Overview
JPMorgan Smaller Companies has announced results for the year ended 31 July 2015. Over that period the total return on net assets was 13.4%, which compares with 10.5% for the benchmark index (the FTSE Small Cap Index excluding investment trusts). The return to Ordinary shareholders was 14.6% reflecting a slight narrowing of the share price discount to diluted net asset value from 17.8% to 17.0%. The final dividend was increased from 9.6p to 11p.

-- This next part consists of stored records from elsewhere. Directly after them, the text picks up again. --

import Literature.NumberTheory.Automorphic.QuadraticRestrictionOfScalars
import Literature.NumberTheory.GaloisRepresentations.RelativeIdealNorm
import Literature.NumberTheory.GaloisRepresentations.AdicCompletionUniformizer
import Mathlib.RingTheory.Norm.Transitivity
import HarnessLib

/-!
# Local norms above a finite place: `‖N_{E/F} a‖_v = ∏_{w ∣ v} ‖a‖_w` and, for quadratic `E/F`,
# `‖N_{E ⊗_F F_v / F_v} y‖_v = ∏_{w ∣ v} ‖y_w‖_w` on `E ⊗_F F_v = ∏_{w ∣ v} E_w`
(Cassels–Fröhlich, *Algebraic Number Theory* (1967), Ch. II §11 ("`|N_{L/K} α|_v = ∏_{w ∣ v} |α|_w`");
Neukirch, *Algebraic Number Theory* (1999), Ch. III (1.2), (1.6))

Topic `NumberTheory/Automorphic`; namespace `Literature.NumberTheory.Automorphic.UnitaryGroup` (home of the
tree's `LocalRing E v = ∏_{w ∣ v} E_w`, `QuadraticLocalBaseChange`). Proof file: **theorems only** (no definition,
no named fact, no instance, 0 proof holes).

**Setting.** `E/F` number fields, `v` a finite place of `F`, `PlacesOver E v` the places `w ∣ v` of `E`, all norms
`‖·‖_v`, `‖·‖_w` Mathlib's normalised absolute values on `v.adicCompletion F`, `w.adicCompletion E`
(`‖ϖ_v‖ = N(v)⁻¹`).

* §1 (any `E/F`): `count_relIdealNorm` — `ν_v(N_{E/F} 𝔄) = ∑_{w ∣ v} f(w|v) ν_w(𝔄)` for invertible fractional
  ideals (from the tree's `relIdealNorm` = Artin homomorphism of `𝔔 ↦ 𝔮^{f(𝔔|𝔮)}`); `norm_coe_units_eq_absNorm_zpow` —
  `‖x‖_𝔮 = N𝔮^{-ν_𝔮((x))}`; **`norm_algebraNorm_coe_eq_prod` — `‖N_{E/F} a‖_v = ∏_{w ∣ v} ‖a‖_w`** for `a ∈ Eˣ`
  (`N𝔔 = N𝔮^{f(𝔔|𝔮)}`, Mathlib `Ideal.absNorm_eq_pow_inertiaDeg'_of_liesOver`; `N_{E/F}((a)) = (N_{E/F} a)`, tree
  `relIdealNorm_toPrincipalIdeal`).
* §2 (quadratic `E/F`, `σ δ = -δ ≠ 0`, `δ² = d ∈ F`): `algebraNorm_quadraticLocalEquiv` —
  `N_{E⊗F_v/F_v}(ι_v a + ι_v b · δ) = a² - d b²` (matrix of multiplication in the basis `(1, δ)`);
  `toLocalRing_algebraNorm` — `ι_v(N y) = y · (σ ⊗ 1) y`; `algebraNorm_localRing_algebraMap` —
  `N_{E⊗F_v/F_v}(x ⊗ 1) = N_{E/F}(x)` (`N_{E/F} x = x · σ x`, Mathlib `Algebra.norm_eq_prod_automorphisms`);
  continuity of the norm (private); and **`norm_algebraNorm_localRing` —
  `‖N_{E⊗F_v/F_v} y‖_v = ∏_{w ∣ v} ‖y_w‖_w` for every `y ∈ ∏_{w ∣ v} E_w`** (both sides continuous, equal on the dense
  image of `E`, tree `denseRange_algebraMap_localRing`).

## Mathlib / tree

Mathlib: `Algebra.norm` (+ `norm_eq_matrix_det`, `leftMulMatrix_eq_repr_mul`, `norm_eq_prod_automorphisms`),
`Basis.ofEquivFun`, `Ideal.absNorm_eq_pow_inertiaDeg'_of_liesOver`, `Ideal.inertiaDeg'_eq_inertiaDeg`,
`IsDedekindDomain.HeightOneSpectrum.adicCompletion` (+ `valued_coe`), `NumberField.FinitePlace.norm_def`,
`DenseRange.induction_on`. Tree: `QuadraticLocalBaseChange` (`toLocalRing`, `quadraticLocalEquiv`,
`conjLocal_*`, `denseRange_algebraMap_localRing`, `exists_algEquiv_apply_eq_neg`), `QuadraticRestrictionOfScalars`
(`exists_mul_self_eq_algebraMap`), `RelativeIdealNorm` (`relIdealNorm`, `artinHom_relIdealNorm`,
`relIdealNorm_toPrincipalIdeal`), `RayClassGroup` (`artinHom_apply`, `count_toPrincipalIdeal`),
`AdicCompletionUniformizer` (`norm_eq_absNorm_zpow`).

## Provenance

Written under the LEAN-IN-TREE rule for the pub-hodgecm formalisation cell (GR-1 local package of
[GelbartRogawski1991, Prop. 3.1.1], junction L8 "parabolic normalisation": the Weil side produces
`|N_{E⊗F_v/F_v}(det_Δ p)|_v^{1/2}`, the adelic side `∏_{w ∣ v} ‖det_Δ p_w‖_w^{1/2}`). Nothing in this file is a
claim of the manuscripts adjudicated by that cell.

## References

* J. W. S. Cassels, A. Fröhlich (eds.), *Algebraic Number Theory* (1967), Ch. II §11 [CasselsFrohlichANT1967].
* J. Neukirch, *Algebraic Number Theory*, Grundlehren 322 (1999), Ch. III (1.2), (1.6) [NeukirchANT1999].
-/

noncomputable section

open NumberField IsDedekindDomain IsDedekindDomain.HeightOneSpectrum

open scoped nonZeroDivisors

namespace Literature.NumberTheory.Automorphic.UnitaryGroup

open Literature.NumberTheory.GaloisRepresentations

/-! ## 1. `‖N_{E/F} a‖_v = ∏_{w ∣ v} ‖a‖_w` -/

section Global

variable {F : Type} (E : Type) [Field F] [NumberField F] [Field E] [NumberField E] [Algebra F E]
  (v : HeightOneSpectrum (𝓞 F))

open scoped Classical in
/-- the datum concentrated at `v`: `𝔮 ↦ ofAdd [𝔮 = v]` in `Multiplicative ℤ`. [folklore] -/
private theorem artinHom_ite_apply (I : (FractionalIdeal (𝓞 F)⁰ F)ˣ) :
    artinHom (fun 𝔮 : HeightOneSpectrum (𝓞 F) => if 𝔮 = v then Multiplicative.ofAdd (1 : ℤ) else 1) I =
      Multiplicative.ofAdd (FractionalIdeal.count F v (I : FractionalIdeal (𝓞 F)⁰ F)) := by
  rw [artinHom_apply, finprod_eq_single _ v fun 𝔮 h𝔮 => by rw [if_neg h𝔮, one_zpow], if_pos rfl,
    ← ofAdd_zsmul, zsmul_eq_mul, Int.cast_id, mul_one]

variable {ι : Type*} in
/-- `a ^ (∑ f) = ∏ a ^ f` for a nonzero real base and integer exponents. [folklore] -/
private theorem zpow_finset_sum (s : Finset ι) {a : ℝ} (ha : a ≠ 0) (f : ι → ℤ) :
    a ^ (∑ i ∈ s, f i) = ∏ i ∈ s, a ^ f i := by
  classical
  induction s using Finset.induction_on with
  | empty => rw [Finset.sum_empty, Finset.prod_empty, zpow_zero]
  | insert i s hi ih => rw [Finset.sum_insert hi, Finset.prod_insert hi, zpow_add₀ ha, ih]

/-- **`ν_v(N_{E/F} 𝔄) = ∑_{w ∣ v} f(w|v) ν_w(𝔄)`** for an invertible fractional ideal `𝔄` of `E`
(`N_{E/F} 𝔔 = 𝔮^{f(𝔔|𝔮)}` extended multiplicatively). [cite: NeukirchANT1999, Ch. III (1.6)] -/
theorem count_relIdealNorm (I : (FractionalIdeal (𝓞 E)⁰ E)ˣ) :
    FractionalIdeal.count F v ((relIdealNorm F E I : (FractionalIdeal (𝓞 F)⁰ F)ˣ) : FractionalIdeal (𝓞 F)⁰ F) =
      ∑ w : PlacesOver E v, (w.1.asIdeal.inertiaDeg (𝓞 F) : ℤ) *
        FractionalIdeal.count E w.1 (I : FractionalIdeal (𝓞 E)⁰ E) := by
  classical
  have h := artinHom_relIdealNorm
    (fun 𝔮 : HeightOneSpectrum (𝓞 F) => if 𝔮 = v then Multiplicative.ofAdd (1 : ℤ) else 1) I
  rw [artinHom_ite_apply, artinHom_apply] at h
  rw [finprod_eq_prod_of_mulSupport_subset _
      (s := (Finset.univ : Finset (PlacesOver E v)).map (Function.Embedding.subtype _)) ?_,
    Finset.prod_map] at h
  · apply_fun Multiplicative.toAdd at h
    rw [toAdd_ofAdd, toAdd_prod] at h
    rw [h]
    refine Finset.sum_congr rfl fun w _ => ?_
    rw [Function.Embedding.coe_subtype, if_pos w.2, toAdd_zpow, toAdd_pow, toAdd_ofAdd, nsmul_eq_mul,
      zsmul_eq_mul, Int.cast_id, mul_one, mul_comm]
  · intro Q hQ
    rw [Function.mem_mulSupport] at hQ
    have hQv : Q.under (𝓞 F) = v := by
      by_contra hne
      exact hQ (by rw [if_neg hne, one_pow, one_zpow])
    exact Finset.mem_coe.2 (Finset.mem_map.2 ⟨⟨Q, hQv⟩, Finset.mem_univ _, rfl⟩)

/-- **`‖x‖_𝔮 = N𝔮 ^ (-ν_𝔮((x)))`** for `x ∈ Kˣ`, `K` a number field, `𝔮` a finite place.
[cite: CasselsFrohlichANT1967, Ch. II §11] -/
theorem norm_coe_units_eq_absNorm_zpow {K : Type} [Field K] [NumberField K] (𝔮 : HeightOneSpectrum (𝓞 K))
    (x : Kˣ) :
    ‖((x : K) : 𝔮.adicCompletion K)‖ =
      ((Ideal.absNorm 𝔮.asIdeal : ℕ) : ℝ) ^
        (-FractionalIdeal.count K 𝔮 (toPrincipalIdeal (𝓞 K) K x : FractionalIdeal (𝓞 K)⁰ K)) := by
  refine Ultrametric.AdicCompletion.norm_eq_absNorm_zpow K 𝔮 _ ?_
  rw [adicCompletion.valued_coe, count_toPrincipalIdeal, neg_neg]
  exact (WithZero.exp_log ((Valuation.ne_zero_iff _).2 x.ne_zero)).symm

/-- **`‖N_{E/F} a‖_v = ∏_{w ∣ v} ‖a‖_w`** for `a ∈ Eˣ` and a finite place `v` of `F`: from
`N_{E/F}((a)) = (N_{E/F} a)`, `ν_v(N 𝔄) = ∑_{w ∣ v} f_w ν_w(𝔄)` and `N(w) = N(v)^{f_w}`.
[cite: CasselsFrohlichANT1967, Ch. II §11] -/
theorem norm_algebraNorm_coe_eq_prod (a : Eˣ) :
    ‖((Algebra.norm F (a : E) : F) : v.adicCompletion F)‖ =
      ∏ w : PlacesOver E v, ‖((a : E) : w.1.adicCompletion E)‖ := by
  have hN : (Algebra.norm F (a : E) : F) = ((Units.map (Algebra.norm F : E →* F) a : Fˣ) : F) := rfl
  have hb : ((Ideal.absNorm v.asIdeal : ℕ) : ℝ) ≠ 0 :=
    Nat.cast_ne_zero.2 (by have := Ultrametric.AdicCompletion.two_le_absNorm F v; omega)
  rw [hN, norm_coe_units_eq_absNorm_zpow v, ← relIdealNorm_toPrincipalIdeal, count_relIdealNorm E v,
    ← Finset.sum_neg_distrib, zpow_finset_sum _ hb]
  refine Finset.prod_congr rfl fun w _ => ?_
  haveI := PlacesOver.liesOver w
  haveI := v.isMaximal
  haveI := w.1.isMaximal
  rw [norm_coe_units_eq_absNorm_zpow w.1 a,
    Ideal.absNorm_eq_pow_inertiaDeg'_of_liesOver w.1.asIdeal v.asIdeal v.isPrime v.ne_bot,
    Ideal.inertiaDeg'_eq_inertiaDeg, Nat.cast_pow, ← zpow_natCast, ← zpow_mul, ← neg_mul_eq_mul_neg]

end Global

/-! ## 2. The quadratic case: `‖N_{E ⊗_F F_v / F_v} y‖_v = ∏_{w ∣ v} ‖y_w‖_w` -/

section Quadratic

variable {F : Type} (E : Type) [Field F] [NumberField F] [Field E] [NumberField E] [Algebra F E]
  [Algebra.IsQuadraticExtension F E] (v : HeightOneSpectrum (𝓞 F))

Georgina Brittain and Katen Patel’s manager’s report says both sector and stock selection were positive over the year. Two key sector contributors were their overweight position in Financial Services (OneSavings Bank and Mortgage Advice Bureau, among others) and in the Beverage sector where they benefitted from a large position in Fevertree Drinks, an IPO during the year. They also continued to benefit from a significant underweight position in the Mining sector. In terms of stocks, several of their long term holdings again delivered very strong returns; notable among these were 4Imprint, Staffline and Telit Communications. While there were inevitable disappointments during the year, the key one was the holding in Trinity Mirror. They say they have retained our holding in the company, as they believe the price decline to be overdone and the shares to be very under-valued.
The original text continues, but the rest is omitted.